Scientists and the international world are not the only ones calling for action on climate change these days. Farmers in Uganda are observing changes in rainfall, temperature and other patterns in weather that have spurred them into shifting their farming methods.
The Water Governance Institute, a Ugandan NGO which has been looking into a number of ways to improve agricultural efficiency in the face of these climate challenges, has found that aquaponics is one of the most promising options. Combining the culture of fish and plants in a closed-loop water-recycling system, it allows for the year-round production of protein and vegetables.

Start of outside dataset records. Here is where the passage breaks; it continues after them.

/-
Copyright (c) 2026. All rights reserved.
Released under Apache 2.0 license as described in the file LICENSE.
Authors: abc-iut cell, campaign-S prover seat abc-iut-S7.
-/
import Mathlib.NumberTheory.NumberField.Completion.FinitePlace
import Mathlib.Analysis.SpecialFunctions.Pow.NNReal
import Literature.NumberTheory.GaloisRepresentations.PadicAlgebraOfLocalField
import Literature.NumberTheory.NumberFields.CompletionLocalDegree
import Literature.IUT.LogVolume.AdelicPacketModel
import Literature.IUT.LogVolume.PadicBoxVolume
import HarnessLib

/-!
# The completion `F_v` as a normed `ℚ_p`-algebra: the rescaled absolute value `‖·‖_v^{1/n_v}`

For a number field `F` and a finite place `v ∣ p`, Mathlib norms the completion `F_v = v.adicCompletion F`
by `‖x‖ = 𝐍(v)^{−ord_v(x)}` (the normalised absolute value = Haar modulus), whose restriction to `ℚ_p` is
`|·|_p^{n_v}`, `n_v = [F_v : ℚ_p] = e_v f_v` — so `F_v` is not a normed `ℚ_p`-ALGEBRA as it stands, while
the `[IUTchIV] §1` files of this programme (`Literature/IUT/LogVolume/`) are written for fields `K` with
`[NormedAlgebra ℚ_[p] K]` ("`k_i ⊆ ℚ̄_p` … `ord` normalized so that `ord(p) = 1`", [IUTchIV] Prop. 1.1
p. 9).  This file supplies the bridge: the type synonym `RescaledCompletion F p v hv` — the same field
with the same uniform structure and the canonical `ℚ_p`-algebra structure
`LocalField.adicCompletionPadicAlgebra` — normed by **`‖x‖' = ‖x‖_v^{1/n_v}`** (the rank-one structure
with base `𝐍(v)^{1/n_v}`), which is a NORMED `ℚ_p`-ALGEBRA (`norm_algebraMap : ‖c‖' = |c|_p`),
ultrametric, complete, proper and nontrivially normed.  The key identity `‖algebraMap c‖_v = |c|_p^{n_v}`
is proved through Haar measure: both sides are the modulus of multiplication by `c` on the
`n_v`-dimensional `ℚ_p`-space `F_v` (`CompletionModel.distribHaarChar_eq_norm`,
`PadicModule.distribHaarChar_units_smul`, `distribHaarChar_padic_eq_nnnorm`).
Classical: Neukirch, ANT, Ch. II (4.8) (extensions of absolute values along finite extensions) and
(5.2)/(6.8) (local degrees). [cite: NeukirchANT1999, Ch. II Thm. (4.8)]
-/

noncomputable section

open NumberField IsDedekindDomain MeasureTheory Metric Set Valuation.IsRankOneDiscrete
open scoped NNReal Pointwise
open Literature.NumberTheory.GaloisRepresentations

namespace Literature.NumberTheory.NumberFields

variable (F : Type) [Field F] [NumberField F] (p : ℕ) (v : HeightOneSpectrum (𝓞 F))

/-- The local degree `n_v := e_v · f_v` of the finite place `v` (`= [F_v : ℚ_p]` for `v ∣ p`,
`CompletionLocalDegree.finrank_padic_adicCompletion_eq`). [cite: NeukirchANT1999, Ch. II Prop. (6.8)] -/
def localDeg : ℕ := v.asIdeal.ramificationIdx ℤ * v.asIdeal.inertiaDeg ℤ

/-- `0 < n_v`. [cite: NeukirchANT1999, Ch. II Prop. (6.8)] -/
theorem localDeg_pos : 0 < localDeg F v :=
  Nat.mul_pos (Ideal.ramificationIdx_pos _ _) (Ideal.inertiaDeg_pos _ _)

variable (hv : ((p : ℕ) : 𝓞 F) ∈ v.asIdeal)

/-- **The rescaled completion**: the field `F_v` (type synonym), to be normed by `‖·‖_v^{1/n_v}`.
[cite: NeukirchANT1999, Ch. II Thm. (4.8)] -/
def RescaledCompletion (_hv : ((p : ℕ) : 𝓞 F) ∈ v.asIdeal) : Type := v.adicCompletion F

namespace RescaledCompletion

/-- Field structure (that of `F_v`). [cite: NeukirchANT1999, Ch. II Thm. (4.8)] -/
instance instField : Field (RescaledCompletion F p v hv) := inferInstanceAs (Field (v.adicCompletion F))

/-- Valuation structure (that of `F_v`), hence the same uniform structure and topology.
[cite: NeukirchANT1999, Ch. II Thm. (4.8)] -/
instance instValued : Valued (RescaledCompletion F p v hv) (WithZero (Multiplicative ℤ)) :=
  inferInstanceAs (Valued (v.adicCompletion F) (WithZero (Multiplicative ℤ)))

/-- Completeness (that of `F_v`). [cite: NeukirchANT1999, Ch. II Thm. (4.8)] -/
instance instCompleteSpace : CompleteSpace (RescaledCompletion F p v hv) :=
  inferInstanceAs (CompleteSpace (v.adicCompletion F))

/-- The valuation is discrete of rank one (that of `F_v`). [cite: NeukirchANT1999, Ch. II Thm. (4.8)] -/
instance instIsRankOneDiscrete :
    (Valued.v : Valuation (RescaledCompletion F p v hv) (WithZero (Multiplicative ℤ))).IsRankOneDiscrete :=
  inferInstanceAs ((Valued.v : Valuation (v.adicCompletion F) (WithZero (Multiplicative ℤ))).IsRankOneDiscrete)

/-- The rescaled base `𝐍(v)^{1/n_v}`. [cite: NeukirchANT1999, Ch. II Thm. (4.8)] -/
def base : ℝ≥0 := (Ideal.absNorm v.asIdeal : ℝ≥0) ^ (1 / (localDeg F v : ℝ))

/-- `1 < 𝐍(v)^{1/n_v}`. [cite: NeukirchANT1999, Ch. II Thm. (4.8)] -/
theorem one_lt_base : 1 < base F v :=
  NNReal.one_lt_rpow (HeightOneSpectrum.one_lt_absNorm_nnreal v)
    (div_pos one_pos (by exact_mod_cast localDeg_pos F v))

/-- The rank-one structure with base `𝐍(v)^{1/n_v}`. [cite: NeukirchANT1999, Ch. II Thm. (4.8)] -/
instance instRankOne : (Valued.v : Valuation (RescaledCompletion F p v hv) (WithZero (Multiplicative ℤ))).RankOne :=
  rankOne (Valued.v : Valuation (RescaledCompletion F p v hv) (WithZero (Multiplicative ℤ))) (one_lt_base F v)

/-- **The rescaled norm**: `RescaledCompletion` is a normed field for `‖·‖' = 𝐍(v)^{−ord_v(·)/n_v}`
(Mathlib `Valued.toNormedField`; the uniform structure is that of `F_v`). [cite: NeukirchANT1999, Ch. II Thm. (4.8)] -/
instance instNormedField : NormedField (RescaledCompletion F p v hv) :=
  Valued.toNormedField (RescaledCompletion F p v hv) (WithZero (Multiplicative ℤ))

/-- The identity map `F_v → RescaledCompletion` (a ring isomorphism). [cite: NeukirchANT1999, Ch. II Thm. (4.8)] -/
def of : v.adicCompletion F ≃+* RescaledCompletion F p v hv := RingEquiv.refl _

/-- The rank-one homomorphism of the rescaled structure, unfolded. [cite: NeukirchANT1999, Ch. II Thm. (4.8)] -/
theorem rescaled_rankOne_hom'_def :
    (instRankOne F p v hv).hom' = (WithZeroMulInt.toNNReal (zero_lt_one.trans (one_lt_base F v)).ne').comp
      (.ofClass (valueGroup₀_equiv_withZeroMulInt
        (Valued.v : Valuation (RescaledCompletion F p v hv) (WithZero (Multiplicative ℤ))))) := rfl

/-- The valuation of `RescaledCompletion` is surjective (it is that of `F_v`).
[cite: NeukirchANT1999, Ch. II Thm. (4.8)] -/
theorem valued_surjective :
    Function.Surjective (Valued.v : Valuation (RescaledCompletion F p v hv) (WithZero (Multiplicative ℤ))) :=
  IsDedekindDomain.HeightOneSpectrum.valuedAdicCompletion_surjective F v

/-- **The rescaled norm in terms of the valuation**: `‖x‖' = toNNReal_{𝐍(v)^{1/n_v}} (v x)`.
[cite: NeukirchANT1999, Ch. II Thm. (4.8)] -/
theorem norm_def (x : RescaledCompletion F p v hv) :
    ‖x‖ = WithZeroMulInt.toNNReal (zero_lt_one.trans (one_lt_base F v)).ne' (Valued.v x) := by
  simp [Valued.toNormedField.norm_def, Valuation.RankOne.hom, rescaled_rankOne_hom'_def,
    valueGroup₀_equiv_withZeroMulInt_restrict_apply_of_surjective (valued_surjective F p v hv)]

/-- `toNNReal` with a base raised to the power `s > 0` is `toNNReal` raised to `s`.
[cite: NeukirchANT1999, Ch. II Thm. (4.8)] -/
theorem toNNReal_rpow_base {b : ℝ≥0} (hb : b ≠ 0) {s : ℝ} (hs : 0 < s) (hbs : b ^ s ≠ 0)
    (t : WithZero (Multiplicative ℤ)) :
    WithZeroMulInt.toNNReal hbs t = (WithZeroMulInt.toNNReal hb t) ^ s := by
  by_cases ht : t = 0
  · rw [WithZeroMulInt.toNNReal_pos_apply _ ht, WithZeroMulInt.toNNReal_pos_apply _ ht, NNReal.zero_rpow hs.ne']
  · rw [WithZeroMulInt.toNNReal_neg_apply _ ht, WithZeroMulInt.toNNReal_neg_apply _ ht,
      ← NNReal.rpow_intCast, ← NNReal.rpow_intCast, ← NNReal.rpow_mul, ← NNReal.rpow_mul, mul_comm]

/-- **`‖x‖' = ‖x‖_v^{1/n_v}`**: the rescaled norm is the `n_v`-th root of Mathlib's normalised norm on
`F_v`. [cite: NeukirchANT1999, Ch. II Thm. (4.8)] -/
theorem norm_of (x : v.adicCompletion F) :
    ‖of F p v hv x‖ = ‖x‖ ^ (1 / (localDeg F v : ℝ)) := by
  rw [norm_def, NumberField.FinitePlace.norm_def, ← NNReal.coe_rpow]
  congr 1
  exact toNNReal_rpow_base (NumberField.HeightOneSpectrum.absNorm_ne_zero v)
    (div_pos one_pos (by exact_mod_cast localDeg_pos F v)) _ (Valued.v x)

/-- Conversely `‖x‖_v = (‖x‖')^{n_v}`. [cite: NeukirchANT1999, Ch. II Thm. (4.8)] -/
theorem norm_eq_norm_of_pow (x : v.adicCompletion F) :
    ‖x‖ = ‖of F p v hv x‖ ^ (localDeg F v) := by
  have hn : (localDeg F v : ℝ) ≠ 0 := by exact_mod_cast (localDeg_pos F v).ne'
  rw [norm_of, ← Real.rpow_natCast, ← Real.rpow_mul (norm_nonneg _), one_div_mul_cancel hn, Real.rpow_one]

/-- The rescaled norm is ultrametric. [cite: NeukirchANT1999, Ch. II Thm. (4.8)] -/
instance instIsUltrametricDist : IsUltrametricDist (RescaledCompletion F p v hv) :=
  inferInstance

/-- Closed balls of the rescaled norm are closed balls of `F_v`. [cite: NeukirchANT1999, Ch. II Thm. (4.8)] -/
theorem closedBall_eq (x : RescaledCompletion F p v hv) {r : ℝ} (hr : 0 ≤ r) :
    (closedBall x r : Set (RescaledCompletion F p v hv)) =
      of F p v hv '' closedBall ((of F p v hv).symm x) (r ^ (localDeg F v)) := by
  ext y
  rw [show (⇑(of F p v hv) : v.adicCompletion F → RescaledCompletion F p v hv) = (of F p v hv).toEquiv from rfl,
    Equiv.image_eq_preimage_symm]
  simp only [Metric.mem_closedBall, Set.mem_preimage, dist_eq_norm]
  change _ ↔ ‖(of F p v hv).symm y - (of F p v hv).symm x‖ ≤ _
  rw [← map_sub, norm_eq_norm_of_pow F p v hv ((of F p v hv).symm (y - x))]
  change ‖y - x‖ ≤ r ↔ ‖y - x‖ ^ localDeg F v ≤ _
  exact (pow_le_pow_iff_left₀ (norm_nonneg _) hr (localDeg_pos F v).ne').symm

/-- `RescaledCompletion` is proper (closed balls compact — they are closed balls of the locally compact
`F_v`). [cite: WeilBNT1967, Ch. I §4, Th. 6] -/
instance instProperSpace : ProperSpace (RescaledCompletion F p v hv) := by
  letI : NontriviallyNormedField (v.adicCompletion F) := Ultrametric.AdicCompletion.nontriviallyNormedField F v
  haveI := Literature.NumberTheory.Automorphic.properSpace_adicCompletion F v
  refine ⟨fun x r => ?_⟩
  rcases lt_or_ge r 0 with hr | hr
  · rw [Metric.closedBall_eq_empty.mpr hr]; exact isCompact_empty
  · rw [closedBall_eq F p v hv x hr]
    exact (isCompact_closedBall _ _).image continuous_id

/-! ### `‖c‖' = |c|_p`: a normed `ℚ_p`-algebra -/

variable [Fact p.Prime]

/-- **The canonical `ℚ_p`-algebra structure** (`LocalField.adicCompletionPadicAlgebra`, the unique
continuous `ℚ_p → F_v`). [cite: NeukirchANT1999, Ch. II Prop. (5.2)] -/
instance instAlgebra : Algebra ℚ_[p] (RescaledCompletion F p v hv) :=
  (LocalField.adicCompletionPadicAlgebra v p hv : Algebra ℚ_[p] (v.adicCompletion F))

/-- `n_v = [F_v : ℚ_p]` for the canonical `ℚ_p`-algebra structure (`CompletionLocalDegree`).
[cite: NeukirchANT1999, Ch. II Prop. (6.8)] -/
theorem localDeg_eq_finrank :
    letI := LocalField.adicCompletionPadicAlgebra v p hv
    localDeg F v = Module.finrank ℚ_[p] (v.adicCompletion F) := by
  rw [localDeg, finrank_adicCompletionPadicAlgebra_eq p v hv]


/-- The `ℚ_p`-algebra map of the rescaled completion is that of `F_v`. [cite: NeukirchANT1999, Ch. II Prop. (5.2)] -/
theorem algebraMap_eq (c : ℚ_[p]) :
    algebraMap ℚ_[p] (RescaledCompletion F p v hv) c =
      of F p v hv (letI := LocalField.adicCompletionPadicAlgebra v p hv; algebraMap ℚ_[p] (v.adicCompletion F) c) :=
  rfl

/-- **`‖algebraMap c‖_v = |c|_p^{n_v}`** on `F_v` with Mathlib's norm: both sides are the Haar modulus of
multiplication by `c` on the `n_v`-dimensional `ℚ_p`-vector space `F_v` (`mod_{F_v}(y) = ‖y‖_v`,
`mod_W(c) = |c|_p^{dim W}`). [cite: WeilBNT1967, Ch. I §4, Th. 6] -/
theorem norm_algebraMap_adicCompletion (c : ℚ_[p]) :
    letI := LocalField.adicCompletionPadicAlgebra v p hv
    ‖algebraMap ℚ_[p] (v.adicCompletion F) c‖ = ‖c‖ ^ (localDeg F v) := by
  letI := LocalField.adicCompletionPadicAlgebra v p hv
  letI : NontriviallyNormedField (v.adicCompletion F) := Ultrametric.AdicCompletion.nontriviallyNormedField F v
  haveI := Literature.NumberTheory.Automorphic.properSpace_adicCompletion F v
  rcases eq_or_ne c 0 with rfl | hc
  · simp [(localDeg_pos F v).ne']
  -- the module topology on `F_v`
  haveI : ContinuousSMul ℚ_[p] (v.adicCompletion F) := continuousSMul_of_algebraMap ℚ_[p] _
    (LocalField.continuous_algebraMap_adicCompletionPadicAlgebra v p hv)
  haveI : FiniteDimensional ℚ_[p] (v.adicCompletion F) := by
    apply Module.finite_of_finrank_pos
    rw [← localDeg_eq_finrank]
    exact localDeg_pos F v
  haveI : IsModuleTopology ℚ_[p] (v.adicCompletion F) := isModuleTopologyOfFiniteDimensional
  borelize (v.adicCompletion F)
  -- the unit `algebraMap c` and its modulus
  let u : (v.adicCompletion F)ˣ := Units.map (algebraMap ℚ_[p] (v.adicCompletion F) : ℚ_[p] →* _) (Units.mk0 c hc)
  have hmod₁ := Literature.IUT.LogVolume.CompletionModel.distribHaarChar_eq_norm F v u
  -- the same modulus computed as a scalar
  have hmod₂ : distribHaarChar (v.adicCompletion F) u = distribHaarChar (v.adicCompletion F) (Units.mk0 c hc) := by
    set μ : Measure (v.adicCompletion F) := MeasureTheory.Measure.addHaar
    obtain ⟨K⟩ := (inferInstance : Nonempty (TopologicalSpace.PositiveCompacts (v.adicCompletion F)))
    have hK0 : μ (K : Set _) ≠ 0 := (MeasureTheory.Measure.measure_pos_of_nonempty_interior _ K.interior_nonempty).ne'
    have hKt : μ (K : Set _) ≠ ⊤ := K.isCompact.measure_lt_top.ne
    refine distribHaarChar_eq_of_measure_smul_eq_mul (μ := μ) hK0 hKt ?_
    have hset : u • (K : Set (v.adicCompletion F)) = (Units.mk0 c hc) • (K : Set _) := by
      ext x; simp only [Set.mem_smul_set, Units.smul_def, smul_eq_mul, u, Units.coe_map, MonoidHom.coe_coe,
        Units.val_mk0, Algebra.smul_def]
    rw [hset, distribHaarChar_mul]
  rw [hmod₂, Literature.IUT.LogVolume.PadicModule.distribHaarChar_units_smul p (v.adicCompletion F),
    Literature.IUT.LogVolume.distribHaarChar_padic_eq_nnnorm, ← localDeg_eq_finrank] at hmod₁
  rw [show algebraMap ℚ_[p] (v.adicCompletion F) c = (u : v.adicCompletion F) from rfl, ← hmod₁]
  simp

/-- **The rescaled completion is a normed `ℚ_p`-algebra: `‖algebraMap c‖' = |c|_p`.**
[cite: NeukirchANT1999, Ch. II Thm. (4.8)] -/
theorem norm_algebraMap (c : ℚ_[p]) : ‖algebraMap ℚ_[p] (RescaledCompletion F p v hv) c‖ = ‖c‖ := by
  have hn : (localDeg F v : ℝ) ≠ 0 := by exact_mod_cast (localDeg_pos F v).ne'
  rw [algebraMap_eq, norm_of, norm_algebraMap_adicCompletion, ← Real.rpow_natCast,
    ← Real.rpow_mul (norm_nonneg _), mul_one_div_cancel hn, Real.rpow_one]

/-- `RescaledCompletion` is a normed `ℚ_p`-algebra. [cite: NeukirchANT1999, Ch. II Thm. (4.8)] -/
instance instNormedAlgebra : NormedAlgebra ℚ_[p] (RescaledCompletion F p v hv) :=
  { instAlgebra F p v hv with
    norm_smul_le := fun c x => by
      rw [Algebra.smul_def, norm_mul, norm_algebraMap] }

/-- `RescaledCompletion` is nontrivially normed (`‖p‖' = p⁻¹ ≠ 1`). [cite: NeukirchANT1999, Ch. II Thm. (4.8)] -/
instance instNontriviallyNormedField : NontriviallyNormedField (RescaledCompletion F p v hv) :=
  NontriviallyNormedField.ofNormNeOne ⟨algebraMap ℚ_[p] _ (p : ℚ_[p]), by
    refine ⟨?_, ?_⟩
    · rw [Ne, map_eq_zero_iff _ (algebraMap ℚ_[p] (RescaledCompletion F p v hv)).injective]
      exact Nat.cast_ne_zero.mpr (Fact.out : p.Prime).ne_zero
    · rw [norm_algebraMap, Padic.norm_p]
      have : (1 : ℝ) < p := by exact_mod_cast (Fact.out : p.Prime).one_lt
      exact (inv_lt_one_of_one_lt₀ this).ne⟩

end RescaledCompletion

end Literature.NumberTheory.NumberFields

end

Through a Securing Water for Food grant, the institute has been focused on the use of multiple-grow bed, semi-commercial fish-tank systems – a method which is resistant to fluctuations in the weather. Farmers in the Adjumani district of northern Uganda started adopting aquaponics due to the high market demand for both fish and crops in the area. Long droughts and high temperatures, coupled with soil infertility, had rendered the area less crop productive, and the Nile – from which most of their fish have traditionally been captured – was also proving less fruitful. As a result, levels of malnutrition and poverty escalated in the area, compelling many to enter refugee camps where they would be assured of at least a meal a day.
However, the advent of aquaponics has improved child nutrition, food security, land quality and family cash access.
Kareo Clara is one farmer who opted for aquaponics. Two years ago, while waiting for her motorcycle to be repaired, she overheard two men discussing a new farming technology that was providing them with fish and horticultural crops.
Given the long drought affecting northern Uganda at the time – many of her neighbours’ crops had failed and the cost of food was spiraling – she was astonished to hear that people in the region were successfully cultivating produce.
Kareo decided to visit one of the demonstration farms and signed up for community training with a Water Governance partner, Care and Assistance for Forced Migrants, and began to use the system herself. She began with a one-cubic-metre unit that was stocked with 200 fingerlings and 40 collard greens, mixing them with beans in the gravel-sand growbed.
She used innovative farming techniques to raise catfish to 800g and had three seasons of collard greens, followed by tomatoes, and later greens locally known as malakwanga. Her hard work reduced family expenses on greens, which allowed her to save on her income and subsequently – after increasing the number of growbeds – she started producing a wider diversity of crops, year round. As a result, she was even able to sell the excess to her neighbours – three of whom have since established their own aquaponics units in their homesteads.
Challenges
Despite the success stories, there have been many challenges. Continuous production means a farmer needs greater access to seedlings, fish feeds, fingerlings, water and knowledge about how to maintain and market the produce.
Aquaponics can also be more labour-intensive – for example, it’s vital to change the water in each tank every 10 days to manage the ammonia in the fish tank.
In order to ensure that aquaponics is not just increasing women’s workload, and in turn reducing their time for other important activities, such as childcare, Water Governance is examining the use of solar-powered fountain pumps to continuously circulate water in the tanks and reduce the need to change the water. We have also established educational meetings in each district, which have been important for sharing knowledge and encouraging all household members to get involved.
Kareo joined at a time when her family was not practising any farming during the dry season. There was low food supply in the district, and her children were malnourished. She experimented with growing crops without soil and using fish waste water as fertiliser. But she is now an aquaponics leader, teaching other villagers what she has learned.
“I talk continuously about the need to save family cash expenses on food and the need for a reliable nutrient supply to our homesteads,” she says. “Slowly but surely, the attitude is changing after many people witness how my family is succeeding with an all-year production of crops and fish.”
Thanks to her and other farmers, the Adjumani community now has a far better understanding of how aquaponics can be successful in climate-change-ravaged areas.
Indeed, farmer-led experimentation – having them learn on the ground what works in their fields – has been an important part of the project’s success. Farmer-to-farmer teaching is another key ingredient, along with community strategies to address social inequalities such as gender discrimination, that prevent these farming benefits from reaching the most vulnerable groups.
It is not too late – and certainly not too soon – to take heed of Kareo Clara’s example, and to support this innovative, farmer-led approach to adapting to climate-change-smart agriculture innovations, while working to reduce our own impacts on our shared planet.